Search code examples
pythonloopscsvbeautifulsoupexport-to-csv

Looping in BeautifulSoup


I am using python to loop a list of "keys" inside a knows url and extracting as an output. To do this I define a get_urls(key) function and then loops trough key. You can see my example code here:

import urllib3
import requests
urllib3.disable_warnings()
from bs4 import BeautifulSoup
import pandas as pd

def get_urls(key):
    url = f'https://aurl.com/{key}#ltr-{key}'
    r = requests.get(url,proxies=proxies, verify=False)
    soup = BeautifulSoup(r.content, "html.parser")

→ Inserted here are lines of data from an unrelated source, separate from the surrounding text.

import Mathlib.Geometry.Manifold.ContMDiff.NormedSpace
import Mathlib.Geometry.Manifold.Algebra.Structures
import Mathlib.Analysis.SpecialFunctions.Complex.LogDeriv
import Mathlib.Analysis.SpecialFunctions.Complex.Arg
import Mathlib.Analysis.InnerProductSpace.Calculus
import Literature.Topology.FourManifolds.TorusCoordinates
import HarnessLib

/-!
# Correcting a unit framing function by a phase on a bump (gluing framings of a surface tube)

Topic `Literature/Topology/FourManifolds` (fact seat of the Seiberg–Witten leaf
`Literature.Barriers.SmoothPoincare4.akhmedovPark2010_lemma8_invariants`; block 2 of
Akhmedov–Park's `X₁(m)`, A. Akhmedov, B. D. Park, Invent. Math. 181 (2010), §3).  The tube of the
genus-two surface `Σ̄₂ ⊂ T⁴ # ℂℙ²bar` is assembled from the product tubes of two tori, the neck of
a resolved double point (`DoublePointResolutionNeck.lean`: framing `conj û` at the neck circle of
each sheet) and the cap of a blown-up one (`BlowUpLineCapTube.lean`: framing `û`); in between, on
each twice-punctured torus, the product framing has to be re-phased by a smooth unit complex
function `φ` which EQUALS the prescribed framings on the two matching annuli (total winding
`-1 + 1 = 0`, so `φ` exists; Kirby, *The Topology of 4-Manifolds* (1989), Ch. IV p. 26: the
trivialisations of the normal bundle of a surface are acted on by maps to `S¹`).  This file proves
the elementary gluing step used to build such `φ` (no definitions, no named facts):

* `contMDiffOn_arg_mul_conj` — **the relative phase of two unit functions is smooth where they
  are not opposite**: for smooth unit-complex `u`, `Φ` on an open set `V` of a manifold and a real
  constant `α` with `Re (u Φ̄ e^{-iα}) > 0` on `V`, the phase `ψ = arg (u Φ̄ e^{-iα})` is smooth on
  `V` and `u = Φ e^{iα} e^{iψ}` (the argument is real-analytic on the slit plane);
* `exists_unit_framing_correction` — **bump gluing**: if moreover `Φ` is a smooth unit function on
  an open `S ⊇ V` and `β` is a smooth real function whose topological support meets `S` inside `V`,
  then `φ = Φ exp(i β (α + ψ))` is a smooth unit function on `S` with `φ = u` where `β = 1` (in `V`)
  and `φ = Φ` where `β = 0`.

## References

* R. C. Kirby, *The Topology of 4-Manifolds*, LNM 1374 (1989), Ch. IV (framings of surfaces,
  action of `[F, S¹]`). [Kirby1989]
* A. Akhmedov, B. D. Park, Invent. Math. 181 (2010) 577–603, §3. [AkhmedovPark2010]
-/

noncomputable section

open scoped Manifold ContDiff Topology ComplexConjugate
open Set Function Complex

namespace Literature.Topology.FourManifolds

namespace FramingCorrection

variable {E : Type*} [NormedAddCommGroup E] [NormedSpace ℝ E] {H : Type*} [TopologicalSpace H]
  {IM : ModelWithCorners ℝ E H} {M : Type*} [TopologicalSpace M] [ChartedSpace H M]

/-- Products of real-smooth complex-valued functions on a manifold are real-smooth. [folklore] -/
theorem contMDiffOn_mul_complex {f g : M → ℂ} {s : Set M} (hf : ContMDiffOn IM 𝓘(ℝ, ℂ) ∞ f s)
    (hg : ContMDiffOn IM 𝓘(ℝ, ℂ) ∞ g s) : ContMDiffOn IM 𝓘(ℝ, ℂ) ∞ (fun x => f x * g x) s :=
  (contDiff_mul (𝕜 := ℝ) (𝔸 := ℂ)).contMDiff.comp_contMDiffOn (hf.prodMk_space hg)

/-- A product `u Φ̄ c` of unit complex numbers with positive real part lies in the slit plane and
has norm one. [folklore] -/
theorem norm_mul_conj_mul_exp {u Φ : ℂ} (hu : ‖u‖ = 1) (hΦ : ‖Φ‖ = 1) (α : ℝ) :
    ‖u * conj Φ * Complex.exp (-(α * I))‖ = 1 := by
  rw [norm_mul, norm_mul, Complex.norm_conj, hu, hΦ, one_mul, one_mul,
    show -((α : ℂ) * I) = ((-α : ℝ) : ℂ) * I by push_cast; ring, Complex.norm_exp_ofReal_mul_I]

/-- **The relative phase of two unit functions is smooth where they are not opposite.**  For
`u, Φ : M → ℂ` smooth on an open set `V` with `‖u‖ = ‖Φ‖ = 1` and `Re (u Φ̄ e^{-iα}) > 0` on `V`,
the phase `ψ x = arg (u x Φ̄ x e^{-iα})` is smooth on `V` and `u = Φ e^{iα} e^{iψ}` on `V`.
[folklore] -/
theorem contMDiffOn_arg_mul_conj {u Φ : M → ℂ} {V : Set M}
    (hu : ContMDiffOn IM 𝓘(ℝ, ℂ) ∞ u V) (hΦ : ContMDiffOn IM 𝓘(ℝ, ℂ) ∞ Φ V)
    (hu1 : ∀ x ∈ V, ‖u x‖ = 1) (hΦ1 : ∀ x ∈ V, ‖Φ x‖ = 1) (α : ℝ)
    (hre : ∀ x ∈ V, 0 < (u x * conj (Φ x) * Complex.exp (-(α * I))).re) :
    ContMDiffOn IM 𝓘(ℝ, ℝ) ∞ (fun x => arg (u x * conj (Φ x) * Complex.exp (-(α * I)))) V ∧
    ∀ x ∈ V, u x = Φ x * Complex.exp (α * I) *
      Complex.exp ((arg (u x * conj (Φ x) * Complex.exp (-(α * I))) : ℝ) * I) := by
  have hprod : ContMDiffOn IM 𝓘(ℝ, ℂ) ∞ (fun x => u x * conj (Φ x) * Complex.exp (-(α * I))) V :=
    contMDiffOn_mul_complex (contMDiffOn_mul_complex hu
      (Complex.conjCLE.contDiff.contMDiff.comp_contMDiffOn hΦ)) contMDiffOn_const
  refine ⟨fun x hx => ?_, fun x hx => ?_⟩
  · exact ((contDiffAt_arg (Or.inl (hre x hx))).contMDiffAt.contMDiffWithinAt).comp x (hprod x hx)
      (mapsTo_univ _ _)
  · set w : ℂ := u x * conj (Φ x) * Complex.exp (-(α * I)) with hw
    have hw1 : ‖w‖ = 1 := norm_mul_conj_mul_exp (hu1 x hx) (hΦ1 x hx) α
    have hexp : Complex.exp ((arg w : ℝ) * I) = w := by
      have := Complex.norm_mul_exp_arg_mul_I w
      rw [hw1, Complex.ofReal_one, one_mul] at this
      exact this
    rw [hexp, hw]
    have hΦΦ : Φ x * conj (Φ x) = 1 := by
      rw [Complex.mul_conj, Complex.normSq_eq_norm_sq, hΦ1 x hx]; norm_num
    have he : Complex.exp (α * I) * Complex.exp (-(α * I)) = 1 := by
      rw [← Complex.exp_add, add_neg_cancel, Complex.exp_zero]
    calc u x = u x * (Φ x * conj (Φ x)) * (Complex.exp (α * I) * Complex.exp (-(α * I))) := by
          rw [hΦΦ, he, mul_one, mul_one]
      _ = Φ x * Complex.exp (α * I) * (u x * conj (Φ x) * Complex.exp (-(α * I))) := by ring

/-- **Bump gluing of unit framings.**  Let `Φ` be a smooth unit complex function on an open set
`S` (not necessarily open), `u` a smooth unit complex function on an open `V ⊆ S` with `Re (u Φ̄ e^{-iα}) > 0` on `V`, and
`β : M → ℝ` smooth with `tsupport β ∩ S ⊆ V`.  Then `φ = Φ exp(i β (α + ψ))`, `ψ = arg (u Φ̄ e^{-iα})`
(junk off `V`, where `β` vanishes near every point of `S`), is a smooth unit complex function on `S`
which equals `u` on `{β = 1} ∩ V` and `Φ` on `{β = 0} ∩ S`. [cite: Kirby1989, Ch. IV] -/
theorem exists_unit_framing_correction {Φ u : M → ℂ} {S V : Set M} (hV : IsOpen V)
    (hVS : V ⊆ S) (hΦ : ContMDiffOn IM 𝓘(ℝ, ℂ) ∞ Φ S) (hu : ContMDiffOn IM 𝓘(ℝ, ℂ) ∞ u V)
    (hΦ1 : ∀ x ∈ S, ‖Φ x‖ = 1) (hu1 : ∀ x ∈ V, ‖u x‖ = 1) (α : ℝ)
    (hre : ∀ x ∈ V, 0 < (u x * conj (Φ x) * Complex.exp (-(α * I))).re)
    {β : M → ℝ} (hβ : ContMDiff IM 𝓘(ℝ, ℝ) ∞ β) (hβV : ∀ x ∈ S, x ∈ tsupport β → x ∈ V) :
    ∃ φ : M → ℂ, ContMDiffOn IM 𝓘(ℝ, ℂ) ∞ φ S ∧ (∀ x ∈ S, ‖φ x‖ = 1) ∧
      (∀ x ∈ V, β x = 1 → φ x = u x) ∧ (∀ x ∈ S, β x = 0 → φ x = Φ x) ∧
      (∀ x ∈ S, x ∉ tsupport β → φ x = Φ x) := by
  obtain ⟨hψ, hident⟩ := contMDiffOn_arg_mul_conj hu (hΦ.mono hVS) hu1
    (fun x hx => hΦ1 x (hVS hx)) α hre
  set ψ : M → ℝ := fun x => arg (u x * conj (Φ x) * Complex.exp (-(α * I))) with hψdef
  refine ⟨fun x => Φ x * Complex.exp (((β x * (α + ψ x) : ℝ) : ℂ) * I), ?_, ?_, ?_, ?_, ?_⟩
  · -- smoothness on `S`: near points of `V` by the formula, elsewhere `β = 0` near the point
    intro x hx
    by_cases hxV : x ∈ V
    · have hloc : ContMDiffOn IM 𝓘(ℝ, ℂ) ∞
          (fun x => Φ x * Complex.exp (((β x * (α + ψ x) : ℝ) : ℂ) * I)) V := by
        have h1 : ContMDiffOn IM 𝓘(ℝ, ℝ) ∞ (fun x => β x * (α + ψ x)) V :=
          hβ.contMDiffOn.mul (contMDiffOn_const.add hψ)
        have h2 : ContMDiffOn IM 𝓘(ℝ, ℂ) ∞ (fun x => ((β x * (α + ψ x) : ℝ) : ℂ) * I) V :=
          contMDiffOn_mul_complex (Complex.ofRealCLM.contDiff.contMDiff.comp_contMDiffOn h1)
            contMDiffOn_const
        exact contMDiffOn_mul_complex (hΦ.mono hVS)
          (((Complex.contDiff_exp : ContDiff ℂ ∞ Complex.exp).restrict_scalars ℝ).contMDiff.comp_contMDiffOn h2)
      exact (hloc x hxV).mono_of_mem_nhdsWithin (mem_nhdsWithin_of_mem_nhds (hV.mem_nhds hxV))
    · have hxt : x ∉ tsupport β := fun h => hxV (hβV x hx h)
      have hzero : ∀ᶠ y in 𝓝 x, β y = 0 := by
        have : (tsupport β)ᶜ ∈ 𝓝 x := (isClosed_tsupport β).isOpen_compl.mem_nhds hxt
        filter_upwards [this] with y hy using image_eq_zero_of_notMem_tsupport hy
      have heq : (fun y => Φ y * Complex.exp (((β y * (α + ψ y) : ℝ) : ℂ) * I)) =ᶠ[𝓝[S] x] Φ := by
        refine mem_nhdsWithin_of_mem_nhds (hzero.mono fun y hy => ?_)
        show Φ y * Complex.exp (((β y * (α + ψ y) : ℝ) : ℂ) * I) = Φ y
        rw [hy, zero_mul, Complex.ofReal_zero, zero_mul, Complex.exp_zero, mul_one]
      exact (hΦ x hx).congr_of_eventuallyEq heq (by
        show Φ x * Complex.exp (((β x * (α + ψ x) : ℝ) : ℂ) * I) = Φ x
        rw [hzero.self_of_nhds, zero_mul, Complex.ofReal_zero, zero_mul, Complex.exp_zero, mul_one])
  · intro x hx
    rw [norm_mul, hΦ1 x hx, Complex.norm_exp_ofReal_mul_I, mul_one]
  · intro x hx h1
    show Φ x * Complex.exp (((β x * (α + ψ x) : ℝ) : ℂ) * I) = u x
    rw [hident x hx, h1, one_mul, mul_assoc, ← Complex.exp_add]
    congr 1
    simp only [hψdef]
    push_cast
    ring
  · intro x _ h0
    show Φ x * Complex.exp (((β x * (α + ψ x) : ℝ) : ℂ) * I) = Φ x
    rw [h0, zero_mul, Complex.ofReal_zero, zero_mul, Complex.exp_zero, mul_one]
  · intro x _ hxt
    show Φ x * Complex.exp (((β x * (α + ψ x) : ℝ) : ℂ) * I) = Φ x
    rw [image_eq_zero_of_notMem_tsupport hxt, zero_mul, Complex.ofReal_zero, zero_mul,
      Complex.exp_zero, mul_one]

/-! ### The model framing `unit (conj (z - p) (z - q))` on the twice-punctured plane -/

/-- `z ↦ unit (conj (z - p) (z - q))` is smooth off `{p, q}` (as a function on `ℂ`). [folklore] -/
theorem contDiffOn_unit_conj_sub_mul_sub (p q : ℂ) :
    ContDiffOn ℝ ∞ (fun z : ℂ =>
      ((‖conj (z - p) * (z - q)‖⁻¹ : ℝ) : ℂ) * (conj (z - p) * (z - q))) {z | z ≠ p ∧ z ≠ q} := by
  intro z hz
  have hz' : conj (z - p) * (z - q) ≠ 0 :=
    mul_ne_zero ((map_ne_zero (starRingEnd ℂ)).2 (sub_ne_zero.2 hz.1)) (sub_ne_zero.2 hz.2)
  have hf : ContDiffAt ℝ ∞ (fun z : ℂ => conj (z - p) * (z - q)) z :=
    (Complex.conjCLE.contDiff.contDiffAt.comp z (contDiffAt_id.sub contDiffAt_const)).mul
      (contDiffAt_id.sub contDiffAt_const)
  have hn : ContDiffAt ℝ ∞ (fun z : ℂ => ‖conj (z - p) * (z - q)‖⁻¹) z :=
    ((contDiffAt_norm ℝ hz').comp z hf).inv (norm_ne_zero_iff.2 hz')
  exact ((Complex.ofRealCLM.contDiff.contDiffAt.comp z hn).mul hf).contDiffWithinAt

/-- Far from both punctures the model framing is close to `1`: `Re (conj (z - p) (z - q)) > 0`
whenever `‖z‖ ≥ 2 (‖p‖ + ‖q‖)` and `z ≠ 0` (so it can be cut off to `1` near the boundary of a
large disc). [folklore] -/
theorem re_conj_sub_mul_sub_pos {p q z : ℂ} (hz : 2 * (‖p‖ + ‖q‖) ≤ ‖z‖) (hz0 : z ≠ 0) :
    0 < (conj (z - p) * (z - q)).re := by
  -- `conj (z - p) (z - q) = |z|² - z̄ q - p̄ z + p̄ q`, and the three corrections are small
  have hzz : (conj z * z).re = ‖z‖ ^ 2 := by
    rw [mul_comm, Complex.mul_conj, Complex.normSq_eq_norm_sq]; norm_cast
  have h1 : |(conj z * q).re| ≤ ‖z‖ * ‖q‖ := by
    refine (Complex.abs_re_le_norm _).trans ?_
    rw [norm_mul, Complex.norm_conj]
  have h2 : |(conj p * z).re| ≤ ‖p‖ * ‖z‖ := by
    refine (Complex.abs_re_le_norm _).trans ?_
    rw [norm_mul, Complex.norm_conj]
  have h3 : |(conj p * q).re| ≤ ‖p‖ * ‖q‖ := by
    refine (Complex.abs_re_le_norm _).trans ?_
    rw [norm_mul, Complex.norm_conj]
  have hexp : (conj (z - p) * (z - q)).re =
      (conj z * z).re - (conj z * q).re - (conj p * z).re + (conj p * q).re := by
    simp only [map_sub, sub_mul, mul_sub, Complex.sub_re]
    ring
  rw [hexp, hzz]
  have hzpos : 0 < ‖z‖ := norm_pos_iff.2 hz0
  have hp := norm_nonneg p
  have hq := norm_nonneg q
  have ha := abs_le.1 h1
  have hb := abs_le.1 h2
  have hc := abs_le.1 h3
  nlinarith

end FramingCorrection

end Literature.Topology.FourManifolds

    for a in soup.find_all('a', href=True):
        z=print(a['href'])
    return z

key = ['C','B']

urllist = []
for key in key:
    urllist.append(get_urls(key))

dflinks = pd.DataFrame(urllist) 
path = 'D://mycsv.csv'
dflinks.to_csv(path,index=False)

The first part of the code seems to be doing the job, as I see the desired urls in the out. However, I must have an error when saving these urls to a csv, as when I open the desired file it turns out to be empty.

I know I must be incurring in a very basic mistake here, I am learning python and would really appreciate your feedback. I am sure you will spot it fast :)

Edit: something else that does not work:

Another strategy that does no work is to substitute the line above the code for:

linklist = []
    for a in soup.find_all('a', href=True):
        z=linklist.append(a['href'])
    return z

Solution

  • You are not returning what you want:

    z = linklist.append(a['href'])
    

    .append() returns None. It is a void function that you call to append a value in a list. Also, you are returning z. Try returning the linklist that you created:

    linklist = []
    for a in soup.find_all('a', href=True):
        linklist.append(a['href'])
    return linklist
    

    You can also try a more pythonic code, but that is optional:

    return [ a['href'] for a in soup.find_all('a', href=True) ]